--- START ---
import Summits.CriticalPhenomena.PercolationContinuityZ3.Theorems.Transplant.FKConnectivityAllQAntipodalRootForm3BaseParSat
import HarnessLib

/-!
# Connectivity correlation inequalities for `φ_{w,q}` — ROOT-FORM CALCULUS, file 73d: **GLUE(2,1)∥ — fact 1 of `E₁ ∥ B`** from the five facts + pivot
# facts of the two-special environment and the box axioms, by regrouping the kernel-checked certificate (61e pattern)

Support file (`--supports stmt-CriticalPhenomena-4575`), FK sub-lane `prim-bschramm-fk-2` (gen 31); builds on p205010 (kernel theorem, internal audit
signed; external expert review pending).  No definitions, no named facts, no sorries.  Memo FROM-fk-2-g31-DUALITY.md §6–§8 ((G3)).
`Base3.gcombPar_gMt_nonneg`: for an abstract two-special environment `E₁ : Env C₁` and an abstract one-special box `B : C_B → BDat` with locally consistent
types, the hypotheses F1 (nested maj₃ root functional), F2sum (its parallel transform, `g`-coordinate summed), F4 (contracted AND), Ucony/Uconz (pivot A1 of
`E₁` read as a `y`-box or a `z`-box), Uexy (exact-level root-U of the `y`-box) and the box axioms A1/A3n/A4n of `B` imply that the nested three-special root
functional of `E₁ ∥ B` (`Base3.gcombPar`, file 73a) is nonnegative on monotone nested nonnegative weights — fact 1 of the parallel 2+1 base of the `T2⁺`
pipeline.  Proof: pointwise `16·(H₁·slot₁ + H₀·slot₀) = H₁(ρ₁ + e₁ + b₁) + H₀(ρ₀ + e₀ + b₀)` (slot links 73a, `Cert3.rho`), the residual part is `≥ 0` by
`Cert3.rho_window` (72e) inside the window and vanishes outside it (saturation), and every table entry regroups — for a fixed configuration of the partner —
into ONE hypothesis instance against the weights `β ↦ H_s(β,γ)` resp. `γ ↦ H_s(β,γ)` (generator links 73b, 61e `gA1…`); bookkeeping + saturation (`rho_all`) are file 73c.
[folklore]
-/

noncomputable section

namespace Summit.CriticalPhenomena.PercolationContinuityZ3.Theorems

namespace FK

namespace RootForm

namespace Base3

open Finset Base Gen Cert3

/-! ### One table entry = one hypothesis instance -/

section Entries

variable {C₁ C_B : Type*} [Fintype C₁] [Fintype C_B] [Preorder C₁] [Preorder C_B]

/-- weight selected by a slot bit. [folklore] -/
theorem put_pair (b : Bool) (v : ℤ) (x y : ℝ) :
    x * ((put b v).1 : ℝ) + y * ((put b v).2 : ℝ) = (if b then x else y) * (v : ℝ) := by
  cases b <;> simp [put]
--- END ---
* Exercise description:
Return only the number of lines in the data above that include the word "import".

* Solution for this exercise:
2